_REQUIREMENT_:
Exactly the lines from the line containing "The rung -/" through the last line of the entries below should appear in the answer, reproduced verbatim.

_DATA SUPPLIED_:
--

/-! ## Admissible centres on a pair -/

/-- **Admissible centre for the pair `(f : Y → Spec k, X)`**: a Rees algebra `R` on `Y` with `(iii-a)` `R`
a regular weighted centre, `(iii-b′)` `supp R ⊆ singImage X` (under the non-regular locus of `V(X)`), and
`(hom)` for every affine open `W` and every `ℤʲ`-grading of `Γ(Y, W)` with the constants in degree `0` making
`X(W)` homogeneous, every piece `Rₙ(W)` is homogeneous — exactly the three constraints a
`HypersurfaceTerminatingCentreDatum` puts on its centre at a singular pair (tri-2 O-v3.2). [folklore] -/
def IsAdmissibleCentre {k : Type} [Field k] {Y : Scheme.{0}} (f : Y ⟶ Spec (.of k))
    (X : Y.IdealSheafData) (R : ReesAlgebraData Y) : Prop :=
  R.IsRegularWeightedCentre ∧ R.support ⊆ singImage X ∧
    ∀ (j : ℕ) (W : Y.affineOpens) (𝒜 : (Fin j → ℤ) → AddSubgroup Γ(Y, W)) [GradedRing 𝒜],
      (∀ c : Γ(Spec (.of k), ⊤), f.appLE ⊤ W le_top c ∈ 𝒜 0) → (X.ideal W).IsHomogeneous 𝒜 →
      ∀ n : ℕ, ((R.piece n).ideal W).IsHomogeneous 𝒜

/-! ## Hypersurface pairs from their hypotheses -/

/-- The conjunction "`(f, X)` is a hypersurface pair": `f` smooth separated quasi-compact, `X` locally principal
with integral `V(X)` (the hypotheses of `HypersurfacePair`, as a `Prop`). [folklore] -/
def IsHypersurfacePair {k : Type} [Field k] {Y : Scheme.{0}} (f : Y ⟶ Spec (.of k))
    (X : Y.IdealSheafData) : Prop :=
  Smooth f ∧ IsSeparated f ∧ QuasiCompact f ∧ IsLocallyPrincipal X ∧ IsIntegral X.subscheme

namespace HypersurfacePair

variable {k : Type} [Field k]
import Mathlib
import Literature.MathematicalPhysics.QuantumFieldTheory.Balaban1983to89.B13PkScaling
import Literature.MathematicalPhysics.QuantumFieldTheory.Balaban1983to89.B13ExpansionOrder

/-!
# `Balaban1983to89.B13PkOrderEdges` — the EDGES of the (2.12)-census: the derived order constants of
# `B13ExpansionOrder` fed into the composite / scaling bookkeeping of `B13PkScaling`
# ([Balaban1987RG1] pp. 266–268, (2.12); [Balaban1988RG2Cluster] pp. 10–11, (1.42)–(1.43)), KERNEL-CHECKED

Paper sub-cell B13 of the Bałaban programme audit (cell `pub-balaban`), generation 13.  SIBLING of
`B13PkScaling` (generation 12: the scaling `B = g_kB′`, the operator `Qop` of the quadratic form, `scaled g W`,
`quadraticForm_of_scaled_cubic` — *a `1/g_k²`-term whose `W` is analytic with a cubic bound `K` on `‖z‖ < R` is, on
`g_k|B| < ε₁`, `3ε₁ ≤ R`, the quadratic form of an operator of norm `≤ ½·27·K·ε₁`* — and the composite lemmas
`pow_bound_clm_comp`, `pow_bound_comp_clm`, `cubic_bilin_lin_quad`, `cubic_bilin_quad_quad`,
`cubic_comp_of_linear_bound`, all taking the ORDER PROPERTIES of `G₃`, `D̃`, `D̃₃`, `V` as HYPOTHESES `‖P z‖ ≤ K‖z‖ⁿ`)
and of `B13ExpansionOrder` (generation 13: those hypotheses DERIVED from «analytic + bounded by `M` on a ball of
radius `R` + the print's qualitative onset order», constants `M/Rⁿ`, `2M/Rⁿ⁺¹`; `homPart f 2 w = ½∂_w∂_w f(0)`).
Both are imported; nothing in either is modified.  THIS FILE composes them: each census term's cubic constant and
its scaled quadratic-form bound are obtained from print-level data (analyticity, a sup bound, a vanishing jet or an
onset order, operator norms of the linear maps), with no hypothesised power bound left in between.  VALUE = kernel
bookkeeping certificate (the census edges elaborate against each other); NOT summit progress; NO disputed step of the
papers under audit is certified (existence / analyticity / onset orders of `D̃`, `G₃`, `V` remain the print's
assertions, entering as hypotheses exactly as in the two parents).

CITATION HEADER (lean-in-tree rule 2026-08-18).  Sources (held; quotations READ AS IMAGES from the renders named in
the parents' headers — `b2b-balaban-ref1/pages/1987-cmp109-rg-I-small-field/…-p018/p019/p020-x2.png`,
`…/1988-cmp116-rg-II-cluster/…-p010-x2.png`, `…-p011-x2.png`; nothing is quoted here that is not quoted there):
* [Balaban1987RG1] = B12 = [I], Commun. Math. Phys. **109** (1987) 249–301: p. 266 *«The function G₃(B′) is an
  analytic function of B′, with an expansion beginning with third order terms, localized in blocks of the lattice
  T^{(k)}.»*, *«we decompose the function D into the sum D^{(2)} + D₃, where D^{(2)} is the second order term equal
  to C^{(2)}, and D₃ is the higher order remainder.»*, (2.8) *«Denoting terms of at least third order in H₁B′ by
  V(H₁B′) we get»*; p. 267 *«D̃(B) has an expansion beginning with quadratic terms, and D̃^{(2)}(B) = C̃^{(2)}(B).»*,
  *«Next we make the scaling transformation B = g_kB′»*; p. 268 (2.12), the five `1/g_k²`-terms (census T3–T7)
  *«+ (1/g_k²)⟨H₁hD̃₃(g_kCB), J⟩ − (1/g_k²)G₃(g_kB) + (1/g_k²)⟨H₁g_kCB, Δ₁H₁hD̃(g_kCB)⟩
  − (1/g_k²)⟨H₁hD̃(g_kCB), Δ₁H₁hD̃(g_kCB)⟩ − (1/g_k²)V(H₁(g_kCB − hD̃(g_kCB)))»* and *«Let us remark that the
  expression under the exponential above vanishes at g_k = 0»*.
* [Balaban1988RG2Cluster] = B13 = [II], Commun. Math. Phys. **116** (1988) 1–22 (`paper:balaban1988-cmp116-rg-ii-
  cluster`): p. 10 *«To cancel the factor 1/g_k² we expand (1.38) with respect to B′ up to the second order. The
  terms of zeroth and first order vanish, and the second order term is written as a quadratic form with coefficients
  given by second order derivatives of the function (1.38).»*; (1.42)–(1.43) p. 11 (quoted in `B13PkScaling`).

THE MODEL is the parents': `B`-configurations are points of a complex normed space `E`; `C`, `H₁`, `h`, `Δ₁`,
`⟨·, J⟩` are bounded (bi)linear maps between complex Banach spaces; `D̃ : F₁ → F₂` is analytic on `ball 0 R_D` with
`‖D̃‖ ≤ M` there and the jet `D̃ 0 = 0`, `DD̃(0) = 0` ([II] p. 10) — or `BeginsAt D̃ 2` ([I] p. 267); `G₃`, `V` are
analytic, bounded, `BeginsAt · 3`.  `M`, `R`, `R_D`, `ε₁` are parameters, NOT printed numerics.

WHAT THIS FILE CERTIFIES ([folklore] throughout; term shapes [cite (2.12)]).
§1 PARTS ARE ANALYTIC.  `homPart f 2 w = ½·D²f(0) w w` with Mathlib's second Fréchet derivative
  (`homPart_two_eq_fderiv_fderiv`, from `B13ExpansionOrder.homPart_two_eq` + `B13PkScaling.d2_eq_fderiv_fderiv`), so
  `w ↦ homPart f 2 w` is analytic on all of `E` (`analyticOnNhd_homPart_two`) and `rem f 2 = f − homPart f 2`
  (the typed `D̃₃`) is analytic on `f`'s ball (`analyticOnNhd_rem_two`) — the analyticity input of
  `quadraticForm_of_scaled_cubic` for T3.
§2 T4-TYPE EDGE (`−(1/g_k²)G₃(g_kB)`): `W` analytic with `‖W‖ ≤ M` on `ball 0 R` and `BeginsAt W 3` ⟹ on
  `‖g‖‖B‖ < ε₁`, `3ε₁ ≤ R`: `g⁻²W(gB) = Qop(B)(B, B)` with `‖Qop(B)‖ ≤ ½·27·(M/R³)·ε₁`
  (`quadraticForm_of_scaled_beginsAt_three`); the same for the jet-3-free reading «third-order REMAINDER of an
  order-2 map»: `rem W 2` with constant `2M/R³` (`quadraticForm_of_scaled_rem_two`).
§3 T3 EDGE (`(1/g_k²)⟨H₁hD̃₃(g_kCB), J⟩`, before scaling `B ↦ A(D̃₃(CB))`, `A = ⟨H₁h·, J⟩`): with `‖C‖·R ≤ R_D`,
  `‖A(D̃₃(CB))‖ ≤ ‖A‖·(2M/R_D³)·‖C‖³·‖B‖³` on `ball 0 R` (`cubic_bound_T3`), the composite is analytic there
  (`analyticOnNhd_T3`), hence the scaled quadratic-form statement with `K = ‖A‖·(2M/R_D³)·‖C‖³` (`quadraticForm_T3`).
§4 T5 / T6 EDGES (`⟨H₁g_kCB, Δ₁H₁hD̃(g_kCB)⟩`, `⟨H₁hD̃(g_kCB), Δ₁H₁hD̃(g_kCB)⟩`): the quadratic bound of `D̃ ∘ C`,
  `(M/R_D²)‖C‖²‖B‖²` (`quadratic_bound_comp_T56`), and the cubic constants `‖β‖·‖L₁‖·(‖A₂‖(M/R_D²)‖C‖²)`
  (`cubic_bound_T5`) and `‖β‖·(‖A₁‖b)(‖A₂‖b)·R`, `b = (M/R_D²)‖C‖²` (`cubic_bound_T6`).
§5 T7-TYPE EDGE, DERIVED VARIANT (`V(H₁B′)`, `B′ = Ψ(B)` with the linear-order bound (1.20) `‖Ψ w‖ ≤ λ‖w‖`): `V`
  analytic, `‖V‖ ≤ M` on `ball 0 R_V`, `BeginsAt V 3`, `λR₀ ≤ R_V` ⟹ `‖V(Ψ w)‖ ≤ (M/R_V³)λ³‖w‖³` on `ball 0 R₀`
  (`cubic_bound_T7_derived`; the parent's `norm_Qop_T7_le` instead takes the PRINTED bound (1.39) via `Ineq139`).

NOT CERTIFIED HERE: as in the parents — existence / uniqueness / analyticity / domains / sup bounds / onset orders of
`D̃`, `G₃`, `V` (GAPS G-adv9-20 (a), G-B13-05a), `D̃^{(2)} = C̃^{(2)}`, localization, the polymer expansion (column
(b)), Lemma 2 of [II] beyond the one-term shape, and any numerical value of the constants.  The `D̃₃ := D̃ − D̃^{(2)}`
reading is DIVERGENCE D-b13.24 (4).  Unit `b2b-balaban-b13-g13`; cell records GAPS C-B13-29, DIVERGENCE D-b13.24
(no new reading introduced here).
-/

set_option maxSynthPendingDepth 3

noncomputable section

namespace Literature.MathematicalPhysics.QuantumFieldTheory.Balaban1983to89.B13PkOrderEdges

open Metric Set Filter
open scoped Topology
open B13Ineq140 (d2)
open B13PkScaling (Qop scaled quadraticForm_of_scaled_cubic d2_eq_fderiv_fderiv pow_bound_clm_comp
  pow_bound_comp_clm mapsTo_ball_of_linear_bound cubic_bilin_lin_quad cubic_bilin_quad_quad
  cubic_comp_of_linear_bound analyticOnNhd_bilin)
open B13ExpansionOrder (BeginsAt homPart rem beginsAt_two homPart_two_eq bounds_of_jet_two pow_bound_rem
  cubic_bound_of_beginsAt_three quadratic_bound_of_beginsAt_two)

variable {E F : Type*} [NormedAddCommGroup E] [NormedSpace ℂ E] [NormedAddCommGroup F] [NormedSpace ℂ F]

omit [NormedSpace ℂ E] [NormedSpace ℂ F] in
/-- A sup bound on a ball about `0` is non-negative. [folklore] -/
theorem nonneg_of_bound {f : E → F} {R M : ℝ} (hR : 0 < R) (hM : ∀ z ∈ ball (0 : E) R, ‖f z‖ ≤ M) : 0 ≤ M :=
  (norm_nonneg _).trans (hM 0 (mem_ball_self hR))

/-! ## §1 The quadratic part and the remainder are analytic -/

section Parts

variable [CompleteSpace F]

/-- `homPart f 2 w = ½ · d2 f 0 w w` (the printed second partial derivative of [II] (1.40) on the diagonal).
[folklore] -/
theorem homPart_two_eq_d2 {f : E → F} {R : ℝ} (hR : 0 < R) (hf : AnalyticOnNhd ℂ f (ball 0 R)) (w : E) :
    homPart f 2 w = (2 : ℂ)⁻¹ • d2 f 0 w w :=
  homPart_two_eq hR hf w

/-- `homPart f 2 w = ½ · D²f(0) w w` with Mathlib's second Fréchet derivative: the slice-defined quadratic part
*«D̃^{(2)}»* ([I] p. 267) is the value on the diagonal of a continuous bilinear map. [folklore] -/
theorem homPart_two_eq_fderiv_fderiv {f : E → F} {R : ℝ} (hR : 0 < R) (hf : AnalyticOnNhd ℂ f (ball 0 R))
    (w : E) : homPart f 2 w = (2 : ℂ)⁻¹ • fderiv ℂ (fderiv ℂ f) 0 w w := by
  rw [homPart_two_eq_d2 hR hf, d2_eq_fderiv_fderiv hf isOpen_ball (mem_ball_self hR)]

/-- The quadratic part `w ↦ homPart f 2 w` of a map analytic on a ball about `0` is analytic on the whole space
(it is `½·Q(w, w)` for the continuous bilinear `Q = D²f(0)`). [folklore] -/
theorem analyticOnNhd_homPart_two {f : E → F} {R : ℝ} (hR : 0 < R) (hf : AnalyticOnNhd ℂ f (ball 0 R)) :
    AnalyticOnNhd ℂ (homPart f 2) univ := by
  have heq : homPart f 2 = fun w => (2 : ℂ)⁻¹ • fderiv ℂ (fderiv ℂ f) 0 w w :=
    funext (homPart_two_eq_fderiv_fderiv hR hf)
  rw [heq]
  intro w _
  have hβ : AnalyticAt ℂ (fun p : E × E => (fderiv ℂ (fderiv ℂ f) 0) p.1 p.2) (w, w) :=
    (fderiv ℂ (fderiv ℂ f) 0).analyticAt_bilinear (w, w)
  exact analyticAt_const.smul (hβ.comp₂ analyticAt_id analyticAt_id)

/-- The remainder `rem f 2 = f − homPart f 2` (the typed *«D̃₃»*, D-b13.24 (4)) of a map analytic on `ball 0 R` is
analytic on `ball 0 R` — the analyticity input of `B13PkScaling.quadraticForm_of_scaled_cubic` for T3. [folklore] -/
theorem analyticOnNhd_rem_two {f : E → F} {R : ℝ} (hR : 0 < R) (hf : AnalyticOnNhd ℂ f (ball 0 R)) :
    AnalyticOnNhd ℂ (rem f 2) (ball 0 R) := by
  intro z hz
  have h1 : AnalyticAt ℂ f z := hf z hz
  have h2 : AnalyticAt ℂ (homPart f 2) z := analyticOnNhd_homPart_two hR hf z (mem_univ _)
  exact h1.sub h2

end Parts

/-! ## §2 T4-type edge: a `1/g_k²`-term beginning with third-order terms -/

section T4

variable [CompleteSpace F]

/-- **T4-type edge** (`−(1/g_k²)G₃(g_kB)` of (2.12); also any term `g_k⁻²W(g_kB)` with `W` *«beginning with third
order terms»*): `W` analytic with `‖W‖ ≤ M` on `ball 0 R`, `BeginsAt W 3`, `3ε₁ ≤ R` ⟹ on the domain `‖g‖‖B‖ < ε₁`
the scaled term IS the quadratic form `Qop(B)(B, B)` of an operator with `‖Qop(B)‖ ≤ ½·27·(M/R³)·ε₁` — uniform in
`g ≠ 0`, the `1/g_k²` cancelled ([II] p. 10), with a DERIVED cubic constant `M/R³`.
[cite: Balaban1987RG1, (2.12) p.268] -/
theorem quadraticForm_of_scaled_beginsAt_three {g : ℂ} (hg : g ≠ 0) {W : E → F} {R M ε₁ : ℝ} (hR : 0 < R)
    (hW : AnalyticOnNhd ℂ W (ball 0 R)) (hM : ∀ z ∈ ball (0 : E) R, ‖W z‖ ≤ M) (hB3 : BeginsAt W 3)
    (h3 : 3 * ε₁ ≤ R) {B : E} (hB : ‖g‖ * ‖B‖ < ε₁) :
    scaled g W B = Qop (scaled g W) B B B ∧ ‖Qop (scaled g W) B‖ ≤ 1 / 2 * (27 * (M / R ^ 3) * ε₁) := by
  have hM0 : 0 ≤ M := nonneg_of_bound hR hM
  exact quadraticForm_of_scaled_cubic hg (by positivity) hR hW
    (cubic_bound_of_beginsAt_three hW.differentiableOn hM hB3) h3 hB

/-- The same edge in the REMAINDER reading (a third-order remainder `W − W^{(2)}` of a map beginning with quadratic
terms, e.g. `D₃ = D − D^{(2)}` of [I] p. 266): constant `2M/R³`. [cite: Balaban1987RG1, p.266] -/
theorem quadraticForm_of_scaled_rem_two {g : ℂ} (hg : g ≠ 0) {W : E → F} {R M ε₁ : ℝ} (hR : 0 < R)
    (hW : AnalyticOnNhd ℂ W (ball 0 R)) (hM : ∀ z ∈ ball (0 : E) R, ‖W z‖ ≤ M) (hB2 : BeginsAt W 2)
    (h3 : 3 * ε₁ ≤ R) {B : E} (hB : ‖g‖ * ‖B‖ < ε₁) :
    scaled g (rem W 2) B = Qop (scaled g (rem W 2)) B B B ∧
      ‖Qop (scaled g (rem W 2)) B‖ ≤ 1 / 2 * (27 * (2 * M / R ^ 3) * ε₁) := by
  have hM0 : 0 ≤ M := nonneg_of_bound hR hM
  exact quadraticForm_of_scaled_cubic hg (by positivity) hR (analyticOnNhd_rem_two hR hW)
    (pow_bound_rem hW.differentiableOn hM hB2) h3 hB

end T4

/-! ## §3 T3 edge: `(1/g_k²)⟨H₁hD̃₃(g_kCB), J⟩` -/

section T3

variable {F₁ F₂ G : Type*} [NormedAddCommGroup F₁] [NormedSpace ℂ F₁] [NormedAddCommGroup F₂] [NormedSpace ℂ F₂]
  [CompleteSpace F₂] [NormedAddCommGroup G] [NormedSpace ℂ G]

/-- A bounded linear map `C` with `‖C‖·R ≤ R_D` (`R_D > 0`) maps `ball 0 R` into `ball 0 R_D` (the field map
*«B′ = CB»* of p. 268 lands in `D̃`'s analyticity ball). [folklore] -/
theorem mapsTo_clm {R R_D : ℝ} (hRD : 0 < R_D) (C : E →L[ℂ] F₁) (hCR : ‖C‖ * R ≤ R_D) :
    MapsTo C (ball (0 : E) R) (ball 0 R_D) :=
  mapsTo_ball_of_linear_bound (norm_nonneg C) hRD hCR fun w _ => C.le_opNorm w

/-- **T3 edge, cubic constant** (before scaling `B ↦ A(D̃₃(CB))`, `A = ⟨H₁h·, J⟩`, `D̃₃ = D̃ − D̃^{(2)} = rem D̃ 2`):
`D̃` complex-differentiable with `‖D̃‖ ≤ M` on `ball 0 R_D`, jet `D̃ 0 = 0`, `DD̃(0) = 0` ([II] p. 10), `‖C‖·R ≤ R_D`
⟹ `‖A(D̃₃(CB))‖ ≤ ‖A‖·(2M/R_D³·‖C‖³)·‖B‖³` on `ball 0 R` — `B13PkScaling.pow_bound_comp_clm` and `pow_bound_clm_comp`
fed with the DERIVED constant of `B13ExpansionOrder.bounds_of_jet_two`. [cite: Balaban1987RG1, (2.12) p.268] -/
theorem cubic_bound_T3 {D : F₁ → F₂} {R_D M R : ℝ} (hRD : 0 < R_D) (hD : DifferentiableOn ℂ D (ball 0 R_D))
    (hM : ∀ z ∈ ball (0 : F₁) R_D, ‖D z‖ ≤ M) (h0 : D 0 = 0) (h1 : fderiv ℂ D 0 = 0) (C : E →L[ℂ] F₁)
    (hCR : ‖C‖ * R ≤ R_D) (A : F₂ →L[ℂ] G) :
    ∀ B ∈ ball (0 : E) R, ‖A (rem D 2 (C B))‖ ≤ ‖A‖ * (2 * M / R_D ^ 3 * ‖C‖ ^ 3) * ‖B‖ ^ 3 := by
  have hM0 : 0 ≤ M := nonneg_of_bound hRD hM
  have hrem := (bounds_of_jet_two hRD hD hM h0 h1).2
  have hcomp := pow_bound_comp_clm (P := rem D 2) (by positivity) hrem C (mapsTo_clm hRD C hCR)
  exact pow_bound_clm_comp hcomp A

/-- The T3 composite `B ↦ A(D̃₃(CB))` is analytic on `ball 0 R` (for `D̃` analytic on `ball 0 R_D`, `‖C‖·R ≤ R_D`).
[folklore] -/
theorem analyticOnNhd_T3 {D : F₁ → F₂} {R_D R : ℝ} (hRD : 0 < R_D) (hD : AnalyticOnNhd ℂ D (ball 0 R_D))
    (C : E →L[ℂ] F₁) (hCR : ‖C‖ * R ≤ R_D) (A : F₂ →L[ℂ] G) :
    AnalyticOnNhd ℂ (fun B => A (rem D 2 (C B))) (ball 0 R) := by
  intro z hz
  have h1 : AnalyticAt ℂ (rem D 2) (C z) := analyticOnNhd_rem_two hRD hD _ (mapsTo_clm hRD C hCR hz)
  have h2 : AnalyticAt ℂ (fun B => rem D 2 (C B)) z := h1.comp (C.analyticAt z)
  exact (A.analyticAt _).comp h2
/-- The answer on an optional K1 pair (with computed fallback) is polynomial time. -/
theorem codeFP_ansPair :
    CodeFP (pairE (pairE ctxE (rawE bitE)) (optE idxE)) (rawE bitE) (fun p => ansPair p.1.1.1 p.1.2 p.2) := by
  have hg : CodeFP (pairE (pairE (pairE ctxE (rawE bitE)) idxE) natE) bitE
      (fun u => decide (u.2 = u.1.2.1)) :=
    natEq.comp ((snd _ _).pair (fst (pairE (pairE ctxE (rawE bitE)) idxE) natE).snd'.fst')
  have hsome : CodeFP (pairE (pairE ctxE (rawE bitE)) idxE) (rawE bitE)
      (fun t => (List.range t.1.1.1).map fun i => decide (i = t.2.1)) :=
    ((map hg).comp ((CodeFP.id _).pair (urange.comp (fst (pairE ctxE (rawE bitE)) idxE).fst'.fst'))).congr
      fun _ => rfl
  exact optCases
    (k := fun (s : (ℕ × List (ℕ × ℕ × ℕ)) × List Bool) (o : Option (ℕ × ℕ)) => ansPair s.1.1 s.2 o)
    (snd ctxE (rawE bitE)) hsome (fun _ => rfl) (fun _ _ => rfl)

/-- The answer on token data is polynomial time. -/
theorem codeFP_answer : CodeFP ctxE (rawE bitE) (fun x => answer x.1 x.2) :=
  (codeFP_ansPair.comp
    (((CodeFP.id ctxE).pair (codeFP_ansQuad.comp ((CodeFP.id ctxE).pair codeFP_findMot))).pair
      codeFP_findPar)).congr fun _ => rfl

/-- **The avoider is computed on codes by an `FP` string function** (input and output are plain
strings, `strE = id`). -/
theorem codeFP_avoidStr : CodeFP strE strE avoidStr :=
  (bitsToStr.comp (codeFP_answer.comp ((codeFP_mTok.pair codeFP_tripsTok).comp codeFP_runs))).congr
    fun _ => rfl

/-- **`avoidStr ∈ FP`.** -/
theorem avoidStr_mem_FP : avoidStr ∈ FP := by
  obtain ⟨f, hf, hfw⟩ := codeFP_avoidStr
  have h : f = avoidStr := funext fun w => hfw w
  rw [← h]
  exact hf

/-- **`avoidStr` is polynomial-time computable** in the sense of `LocalAvoidLinearFP` (`IsPolyTime`,
Mathlib's `TM2ComputableInPolyTime` with identity codes; bridge `isPolyTime_iff`). -/
theorem isPolyTime_avoidStr : IsPolyTime avoidStr := (isPolyTime_iff avoidStr).mpr avoidStr_mem_FP

end PolyTime

/-! ## The rung -/

/-- **Few-heads rung, literally typed (BC5 / T3 witness for C₁ = `CandAvoidLinearFP`).** For every
`k`, pure-`CAND` `NC⁰₃`-range avoidance restricted to instances with at most `k` head variables is
solved at linear stretch `m ≥ (k+1)·n` by ONE polynomial-time string function: the statement
`LocalAvoidLinearFP 3 (IsPure candPred ∧ headCount ≤ k)`, i.e. the crux C₁ with its side condition
strengthened by `headCount ≤ k`. (Restricted-model algorithmic rung; no bearing on `P ≠ NP`.) -/
theorem candFewHeads_rungFP (k : ℕ) :
    LocalAvoidLinearFP 3 (fun _ _ I => I.IsPure candPred ∧ headCount I ≤ k) := by
  refine ⟨k + 1, avoidStr, isPolyTime_avoidStr, fun n m I hQ hn hkm => ?_⟩
  rw [avoidStr_encode hQ.1]
  refine answer_not_mem_range hQ.1 (lt_of_lt_of_le ?_ hkm)
  calc headCount I * (n - 1) ≤ k * (n - 1) := Nat.mul_le_mul_right _ hQ.2
    _ ≤ k * n := Nat.mul_le_mul_left k (Nat.sub_le n 1)
    _ < (k + 1) * n := by rw [Nat.succ_mul]; exact Nat.lt_add_of_pos_right hn

end Summit.PneNP.PneNP.Theorems.Nc03AvoidResidualCoreCandFewHeadsRungFP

--

_YOUR RESPONSE_:
/-! ## The rung -/

/-- **Few-heads rung, literally typed (BC5 / T3 witness for C₁ = `CandAvoidLinearFP`).** For every
`k`, pure-`CAND` `NC⁰₃`-range avoidance restricted to instances with at most `k` head variables is
solved at linear stretch `m ≥ (k+1)·n` by ONE polynomial-time string function: the statement
`LocalAvoidLinearFP 3 (IsPure candPred ∧ headCount ≤ k)`, i.e. the crux C₁ with its side condition
strengthened by `headCount ≤ k`. (Restricted-model algorithmic rung; no bearing on `P ≠ NP`.) -/
theorem candFewHeads_rungFP (k : ℕ) :
    LocalAvoidLinearFP 3 (fun _ _ I => I.IsPure candPred ∧ headCount I ≤ k) := by
  refine ⟨k + 1, avoidStr, isPolyTime_avoidStr, fun n m I hQ hn hkm => ?_⟩
  rw [avoidStr_encode hQ.1]
  refine answer_not_mem_range hQ.1 (lt_of_lt_of_le ?_ hkm)
  calc headCount I * (n - 1) ≤ k * (n - 1) := Nat.mul_le_mul_right _ hQ.2
    _ ≤ k * n := Nat.mul_le_mul_left k (Nat.sub_le n 1)
    _ < (k + 1) * n := by rw [Nat.succ_mul]; exact Nat.lt_add_of_pos_right hn

end Summit.PneNP.PneNP.Theorems.Nc03AvoidResidualCoreCandFewHeadsRungFP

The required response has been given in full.